Compressing Multi-Task Model for Autonomous Driving via Pruning and Knowledge Distillation
Jiayuan Wang, Q. M. Jonathan Wu, Ning Zhang, Katsuya Suto, Lei Zhong
TL;DR
This work tackles the deployment challenge of multi-task autonomous driving panoptic perception by introducing a two-stage compression framework: safe pruning driven by Taylor-based per-task channel importance and inter-task gradient conflict, followed by head-agnostic feature-level knowledge distillation from a teacher model. The pruning stage preserves channels essential for any task while mitigating interference, and the distillation stage transfers intermediary backbone/encoder representations to recover performance without relying on task-specific heads. On BDD100K, the approach achieves a 32.7% reduction in parameters with negligible segmentation drops and only modest detection degradation, running at 32.7 FPS in real time. Ablation studies demonstrate that combining TCI, GCP, and KD is crucial to balancing multi-task performance, validating the method as a practical path toward real-time, low-resource multi-task panoptic perception for on-board autonomous driving.
Abstract
Autonomous driving systems rely on panoptic perception to jointly handle object detection, drivable area segmentation, and lane line segmentation.
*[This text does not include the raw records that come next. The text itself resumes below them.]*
import Literature.Analysis.Convexity.KestenRatioScheme
import HarnessLib

/-!
# Kesten–Basu–Sapozhnikov IIC scheme in boxes, XV: a supersolution of Kesten's recursion close to `1` (lane RSW3, p1 gen 3)

builds on p205010 (kernel theorem, internal audit signed; external expert review pending)

Seat `prim-rsw3-p1` (gen 3); LANE-4 blueprint, memo `run/shared/lean/prim/rsw3/P1-QM.md` §13.4 step (4).  Helper file; no definitions, no
sorries.  The recursion of `Literature.Analysis.Convexity.KestenRatioScheme.kesten_multilevel_osc_le` is `Q 1 ≥ K (1−ε)⁻²`,
`Q (l+1) ≥ (1/K + (1 − 1/K) Q l)(1−ε)⁻²`; its affine solution is `Q l = Q* + θ^{l−1} (Q 1 − Q*)` with `θ = (1 − 1/K)(1−ε)⁻²`,
`Q* = (1/K) / ((1−ε)² − 1 + 1/K)`.
* **`exists_kesten_supersolution_le`** — for `K ≥ 1` and `δ > 0` there are `ε₀ ∈ (0,1)` and `L ≥ 1` such that for every junk size
  `ε ∈ [0, ε₀]` some solution `Q` of the recursion has `Q L ≤ 1 + δ`: the oscillation bound of Kesten's scheme can be made as close to `1`
  as desired by taking many levels with small junk.
References: H. Kesten, PTRF 73 (1986) §2, eqs. (24)–(25).
-/

noncomputable section

namespace Summit.CriticalPhenomena.PercolationContinuityZ3.Theorems.Crossing

/-- **A supersolution of Kesten's recursion with `Q L ≤ 1 + δ`.** [cite: Kesten1986, §2 eqs. (24)–(25)] -/
theorem exists_kesten_supersolution_le {K δ : ℝ} (hK : 1 ≤ K) (hδ : 0 < δ) :
    ∃ ε₀ : ℝ, 0 < ε₀ ∧ ε₀ < 1 ∧ ∃ L : ℕ, 1 ≤ L ∧ ∀ ε : ℝ, 0 ≤ ε → ε ≤ ε₀ →
      ∃ Q : ℕ → ℝ, K / (1 - ε) ^ 2 ≤ Q 1 ∧ (∀ l : ℕ, 1 ≤ l → (1 / K + (1 - 1 / K) * Q l) / (1 - ε) ^ 2 ≤ Q (l + 1)) ∧
        Q L ≤ 1 + δ := by
  have hK0 : 0 < K := by linarith
  set ε₀ : ℝ := min (1 / (4 * K)) (δ / (8 * K)) with hε₀
  have hε₀pos : 0 < ε₀ := lt_min (by positivity) (by positivity)
  have hε₀1 : ε₀ ≤ 1 / (4 * K) := min_le_left _ _
  have hε₀2 : ε₀ ≤ δ / (8 * K) := min_le_right _ _
  have h4K : 1 / (4 * K) ≤ 1 / 4 := one_div_le_one_div_of_le (by norm_num) (by linarith)
  -- the uniform contraction factor
  set θ₀ : ℝ := (1 - 1 / K) / (1 - 1 / (2 * K)) with hθ₀
  have hden0 : 0 < 1 - 1 / (2 * K) := by
    have : 1 / (2 * K) ≤ 1 / 2 := one_div_le_one_div_of_le (by norm_num) (by linarith)
    linarith
  have hnum0 : 0 ≤ 1 - 1 / K := by
    have : 1 / K ≤ 1 := by rw [div_le_one hK0]; exact hK
    linarith
  have hθ₀0 : 0 ≤ θ₀ := div_nonneg hnum0 hden0.le
  have hθ₀1 : θ₀ < 1 := by
    rw [hθ₀, div_lt_one hden0]
    have : 1 / (2 * K) < 1 / K := one_div_lt_one_div_of_lt hK0 (by linarith)
    linarith
  obtain ⟨N, hN⟩ := exists_pow_lt_of_lt_one (show 0 < δ / (4 * K) by positivity) hθ₀1
  refine ⟨ε₀, hε₀pos, by linarith, N + 1, by omega, fun ε hε0 hε1 => ?_⟩
  -- quantities at junk size `ε`
  have hε4 : ε ≤ 1 / (4 * K) := hε1.trans hε₀1
  have h2Kε : 2 * K * ε ≤ 1 / 2 := by
    have := mul_le_mul_of_nonneg_left hε4 (by positivity : (0 : ℝ) ≤ 2 * K)
    calc 2 * K * ε ≤ 2 * K * (1 / (4 * K)) := this
      _ = 1 / 2 := by field_simp; ring
  set e2 : ℝ := (1 - ε) ^ 2 with he2
  have he2low : 1 - 2 * ε ≤ e2 := by rw [he2]; nlinarith
  have he2K : 1 - 1 / (2 * K) ≤ e2 := by
    have : 2 * ε ≤ 1 / (2 * K) := by
      rw [le_div_iff₀ (by positivity)]; linarith
    linarith
  have he2pos : 0 < e2 := lt_of_lt_of_le hden0 he2K
  have hgap : 1 / K - 2 * ε ≤ e2 - (1 - 1 / K) := by linarith
  have hgap0 : 0 < e2 - (1 - 1 / K) := by
    have : 1 / (2 * K) < 1 / K := one_div_lt_one_div_of_lt hK0 (by linarith)
    linarith
  have hKD : (0 : ℝ) < 1 - K + K * e2 := by
    have h := mul_pos hK0 hgap0
    have : K * (e2 - (1 - 1 / K)) = 1 - K + K * e2 := by field_simp; ring
    linarith
  have hKDne : 1 - K + K * e2 ≠ 0 := hKD.ne'
  set θ : ℝ := (1 - 1 / K) / e2 with hθ
  set Qs : ℝ := (1 / K) / (e2 - (1 - 1 / K)) with hQs
  set Q₁ : ℝ := K / e2 with hQ₁
  have hθθ₀ : θ ≤ θ₀ := div_le_div_of_nonneg_left hnum0 hden0 he2K
  have hθ0 : 0 ≤ θ := div_nonneg hnum0 he2pos.le
  have hθ1 : θ < 1 := lt_of_le_of_lt hθθ₀ hθ₀1
  -- the fixed point identity `1/K/e2 + θ Qs = Qs`
  have hfix : 1 / K / e2 + θ * Qs = Qs := by
    rw [hθ, hQs]
    field_simp [hKDne, he2pos.ne', hK0.ne']
    have hXinv : (1 - K + K * e2) * (1 - K + K * e2)⁻¹ = 1 := mul_inv_cancel₀ hKDne
    linear_combination (-1 : ℝ) * hXinv
  refine ⟨fun l => Qs + θ ^ (l - 1) * (Q₁ - Qs), ?_, fun l hl => ?_, ?_⟩
  · simp only [Nat.sub_self, pow_zero, one_mul, add_sub_cancel]
    exact le_of_eq (by rw [hQ₁])
  · -- the recursion holds with equality
    apply le_of_eq
    have hl' : l + 1 - 1 = l - 1 + 1 := by omega
    simp only [hl', pow_succ]
    have : (1 / K + (1 - 1 / K) * (Qs + θ ^ (l - 1) * (Q₁ - Qs))) / e2 =
        (1 / K / e2 + θ * Qs) + θ ^ (l - 1) * θ * (Q₁ - Qs) := by
      rw [hθ]; field_simp; ring
    rw [this, hfix]
  · -- `Q (N+1) = Qs + θ^N (Q₁ − Qs) ≤ 1 + δ`
    simp only [Nat.add_sub_cancel]
    have hQs_le : Qs ≤ 1 + δ / 2 := by
      -- `Qs ≤ (1/K)/(1/K − 2ε) = 1/(1 − 2Kε) ≤ 1 + 4Kε ≤ 1 + δ/2`
      have hlow : 0 < 1 / K - 2 * ε := by
        have : 2 * ε ≤ 1 / (2 * K) := by rw [le_div_iff₀ (by positivity)]; linarith
        have : 1 / (2 * K) < 1 / K := one_div_lt_one_div_of_lt hK0 (by linarith)
        linarith
      have h1 : Qs ≤ (1 / K) / (1 / K - 2 * ε) := div_le_div_of_nonneg_left (by positivity) hlow hgap
      have hne2 : 1 - 2 * K * ε ≠ 0 := by linarith
      have hne3 : 1 / K - 2 * ε ≠ 0 := hlow.ne'
      have h2 : (1 / K) / (1 / K - 2 * ε) = 1 / (1 - 2 * K * ε) := by
        rw [div_eq_div_iff hne3 hne2]
        field_simp
      have h3 : 1 / (1 - 2 * K * ε) ≤ 1 + 4 * K * ε := by
        rw [div_le_iff₀ (by linarith)]
        nlinarith [mul_nonneg (by positivity : (0 : ℝ) ≤ 2 * K) hε0]
      have h4 : 4 * K * ε ≤ δ / 2 := by
        have := mul_le_mul_of_nonneg_left (hε1.trans hε₀2) (by positivity : (0 : ℝ) ≤ 4 * K)
        calc 4 * K * ε ≤ 4 * K * (δ / (8 * K)) := this
          _ = δ / 2 := by field_simp; ring
      linarith
    have htail : θ ^ N * (Q₁ - Qs) ≤ δ / 2 := by
      by_cases hneg : Q₁ - Qs ≤ 0
      · exact (mul_nonpos_of_nonneg_of_nonpos (pow_nonneg hθ0 N) hneg).trans (by positivity)
      · push Not at hneg
        have hQ₁le : Q₁ ≤ 2 * K := by
          rw [hQ₁, div_le_iff₀ he2pos]
          have : (1 : ℝ) / 2 ≤ e2 := by
            have : 2 * ε ≤ 1 / 2 := by
              have : 2 * ε ≤ 1 / (2 * K) := by rw [le_div_iff₀ (by positivity)]; linarith
              have : 1 / (2 * K) ≤ 1 / 2 := one_div_le_one_div_of_le (by norm_num) (by linarith)
              linarith
            linarith
          nlinarith
        have hQs0 : 0 ≤ Qs := div_nonneg (by positivity) hgap0.le
        calc θ ^ N * (Q₁ - Qs) ≤ θ₀ ^ N * (2 * K) := by
              refine mul_le_mul (pow_le_pow_left₀ hθ0 hθθ₀ N) (by linarith) hneg.le (pow_nonneg hθ₀0 N)
          _ ≤ δ / (4 * K) * (2 * K) := mul_le_mul_of_nonneg_right hN.le (by positivity)
          _ = δ / 2 := by field_simp; ring
    linarith

end Summit.CriticalPhenomena.PercolationContinuityZ3.Theorems.Crossing

end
Although multi-task learning is an effective way to integrate these tasks, its increasing model parameters and complexity make deployment on on-board devices difficult. To address this challenge, we propose a multi-task model compression framework that combines task-aware safe pruning with feature-level knowledge distillation. Our safe pruning strategy integrates Taylor-based channel importance with gradient conflict penalty to keep important channels while removing redundant and conflicting channels. To mitigate performance degradation after pruning, we further design a task head-agnostic distillation method that transfers intermediate backbone and encoder features from a teacher to a student model as guidance. Experiments on the BDD100K dataset demonstrate that our compressed model achieves a 32.7% reduction in parameters while segmentation performance shows negligible accuracy loss and only a minor decrease in detection (-1.2% for Recall and -1.8% for mAP50) compared to the teacher. The compressed model still runs at 32.7 FPS in real-time. These results show that combining pruning and knowledge distillation provides an effective compression solution for multi-task panoptic perception.